Directions for this task:
Line by line, write out the material exactly.

Source records:

import Mathlib
import HarnessLib
import Summits.HubbardSuperconductivity.HubbardSuperconductivity.Theorems.KLProgrammeC4aFirstOrderLayerSumFarSBumpSplit
import Summits.HubbardSuperconductivity.HubbardSuperconductivity.Theorems.KLProgrammeC4aUmkFirstOrderLayerFarSBumpSplit

/-!
# Route `KLProgramme` — crux C4a, S3 brick (B4) «(U1)-HYBRID», `M₁` CAPSTONE ON THE KERNEL × NUMERATOR SIDE for the piece `χ·A_s/(Cᴬ·Cχ) (bumped)`: the summed first-order
# layer (umklapp + tangency + Cooper) with NO `hUmk` and NO kernel / numerator / cut-off row left

Cell `gate-hubbard-kl`, seat hubbard-kl-k3c3-p1 (g19; row «δμ-flow with klAngularMean constant piece»).  Pure composition of `…KLProgrammeC4aFirstOrderLayerSumFarSBumpSplit`
(B-1 (vi) ∘ kernel rows) and `…KLProgrammeC4aUmkFirstOrderLayerFarSBumpSplit` (U7 ∘ kernel rows ∘ numerator rows): **`firstOrderLayer_abs_ppFarSBumpSplit_le_canonical`**.  What the (C)-closer still supplies: the identification
of `wt`, `Jw` with the model's level profile / rotated Jacobian ((B3)), the thresholds, and the sum over the pieces `A_s + swap A_s + M_s` (swap by the `k ↔ S − k` symmetry).
Nothing asserts (C), K3, the window or superconductivity.
References: BGM 2006 §2.4 (2.36) [cite: BenfattoGiulianiMastropietro2006]; FST II CPAM 51 (1998) §3 [cite: FeldmanSalmhoferTrubowitz1998].
-/

noncomputable section

namespace Summit.HubbardSuperconductivity.HubbardSuperconductivity.Theorems.C4a

set_option linter.dupNamespace false -- summit = problem name (single-conjunct summit), D-0017

open Real Set Filter MeasureTheory intervalIntegral
open scoped Topology
open Literature.MathematicalPhysics.QuantumLattice Literature.MathematicalPhysics.QuantumLattice.BandSectorCounting Literature.Probability.LatticeModels
open Literature.MathematicalPhysics.QuantumLattice.FermiRG Literature.Analysis.SpecialFunctions
open Summit.HubbardSuperconductivity.HubbardSuperconductivity.Theorems.KLRegimeSplit
open Summit.HubbardSuperconductivity.HubbardSuperconductivity.Theorems.DispersionFlow
open Summit.HubbardSuperconductivity.HubbardSuperconductivity.Theorems.PerturbedFermiCurve

section Sizes

variable {K : TrigPolyC4v} {A : ℝ} (hA : ∀ p : Momentum, ∀ j ≤ 2, ‖iteratedFDeriv ℝ j (frameShift K) p‖ ≤ A) (hA20 : A ≤ 1 / 20)
  (hd : klCurveD ≤ (bandBounds (show (-4 : ℝ) < -1.1 by norm_num) (show (-1.1 : ℝ) ≤ -0.1 by norm_num) (show (-0.1 : ℝ) < 0 by norm_num)).Dtmin - 2 * A)
  {μ r : ℝ} (hr : 0 < r) (hlo : (-1.1 : ℝ) < μ - r - A) (hhi : μ + r + A < -0.1)
  {A₃ A₄ A₅ A₆ : ℝ} (hA₃ : ∀ p : Momentum, ‖iteratedFDeriv ℝ 3 (frameShift K) p‖ ≤ A₃)
  (hA₄ : ∀ p : Momentum, ‖iteratedFDeriv ℝ 4 (frameShift K) p‖ ≤ A₄)
  (hA₅ : ∀ p : Momentum, ‖iteratedFDeriv ℝ 5 (frameShift K) p‖ ≤ A₅)
  (hA₆ : ∀ p : Momentum, ‖iteratedFDeriv ℝ 6 (frameShift K) p‖ ≤ A₆)
  {K₁ K₂ K₃ : ℝ} (hK₁ : ∀ p : Momentum, ‖fderiv ℝ (frameLevel μ K) p‖ ≤ K₁) (hK₂ : ∀ p : Momentum, ‖iteratedFDeriv ℝ 2 (frameLevel μ K) p‖ ≤ K₂)
  (hK₃ : ∀ p : Momentum, ‖iteratedFDeriv ℝ 3 (frameLevel μ K) p‖ ≤ K₃)
include hA hA20 hd hr hlo hhi hA₃ hA₄ hA₅ hA₆ hK₁ hK₂ hK₃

Solution to the problem:
import Mathlib
import HarnessLib
import Summits.HubbardSuperconductivity.HubbardSuperconductivity.Theorems.KLProgrammeC4aFirstOrderLayerSumFarSBumpSplit
import Summits.HubbardSuperconductivity.HubbardSuperconductivity.Theorems.KLProgrammeC4aUmkFirstOrderLayerFarSBumpSplit

/-!
# Route `KLProgramme` — crux C4a, S3 brick (B4) «(U1)-HYBRID», `M₁` CAPSTONE ON THE KERNEL × NUMERATOR SIDE for the piece `χ·A_s/(Cᴬ·Cχ) (bumped)`: the summed first-order
# layer (umklapp + tangency + Cooper) with NO `hUmk` and NO kernel / numerator / cut-off row left

Cell `gate-hubbard-kl`, seat hubbard-kl-k3c3-p1 (g19; row «δμ-flow with klAngularMean constant piece»).  Pure composition of `…KLProgrammeC4aFirstOrderLayerSumFarSBumpSplit`
(B-1 (vi) ∘ kernel rows) and `…KLProgrammeC4aUmkFirstOrderLayerFarSBumpSplit` (U7 ∘ kernel rows ∘ numerator rows): **`firstOrderLayer_abs_ppFarSBumpSplit_le_canonical`**.  What the (C)-closer still supplies: the identification
of `wt`, `Jw` with the model's level profile / rotated Jacobian ((B3)), the thresholds, and the sum over the pieces `A_s + swap A_s + M_s` (swap by the `k ↔ S − k` symmetry).
Nothing asserts (C), K3, the window or superconductivity.
References: BGM 2006 §2.4 (2.36) [cite: BenfattoGiulianiMastropietro2006]; FST II CPAM 51 (1998) §3 [cite: FeldmanSalmhoferTrubowitz1998].
-/

noncomputable section

namespace Summit.HubbardSuperconductivity.HubbardSuperconductivity.Theorems.C4a

set_option linter.dupNamespace false -- summit = problem name (single-conjunct summit), D-0017

open Real Set Filter MeasureTheory intervalIntegral
open scoped Topology
open Literature.MathematicalPhysics.QuantumLattice Literature.MathematicalPhysics.QuantumLattice.BandSectorCounting Literature.Probability.LatticeModels
open Literature.MathematicalPhysics.QuantumLattice.FermiRG Literature.Analysis.SpecialFunctions
open Summit.HubbardSuperconductivity.HubbardSuperconductivity.Theorems.KLRegimeSplit
open Summit.HubbardSuperconductivity.HubbardSuperconductivity.Theorems.DispersionFlow
open Summit.HubbardSuperconductivity.HubbardSuperconductivity.Theorems.PerturbedFermiCurve

section Sizes

variable {K : TrigPolyC4v} {A : ℝ} (hA : ∀ p : Momentum, ∀ j ≤ 2, ‖iteratedFDeriv ℝ j (frameShift K) p‖ ≤ A) (hA20 : A ≤ 1 / 20)
  (hd : klCurveD ≤ (bandBounds (show (-4 : ℝ) < -1.1 by norm_num) (show (-1.1 : ℝ) ≤ -0.1 by norm_num) (show (-0.1 : ℝ) < 0 by norm_num)).Dtmin - 2 * A)
  {μ r : ℝ} (hr : 0 < r) (hlo : (-1.1 : ℝ) < μ - r - A) (hhi : μ + r + A < -0.1)
  {A₃ A₄ A₅ A₆ : ℝ} (hA₃ : ∀ p : Momentum, ‖iteratedFDeriv ℝ 3 (frameShift K) p‖ ≤ A₃)
  (hA₄ : ∀ p : Momentum, ‖iteratedFDeriv ℝ 4 (frameShift K) p‖ ≤ A₄)
  (hA₅ : ∀ p : Momentum, ‖iteratedFDeriv ℝ 5 (frameShift K) p‖ ≤ A₅)
  (hA₆ : ∀ p : Momentum, ‖iteratedFDeriv ℝ 6 (frameShift K) p‖ ≤ A₆)
  {K₁ K₂ K₃ : ℝ} (hK₁ : ∀ p : Momentum, ‖fderiv ℝ (frameLevel μ K) p‖ ≤ K₁) (hK₂ : ∀ p : Momentum, ‖iteratedFDeriv ℝ 2 (frameLevel μ K) p‖ ≤ K₂)
  (hK₃ : ∀ p : Momentum, ‖iteratedFDeriv ℝ 3 (frameLevel μ K) p‖ ≤ K₃)
include hA hA20 hd hr hlo hhi hA₃ hA₄ hA₅ hA₆ hK₁ hK₂ hK₃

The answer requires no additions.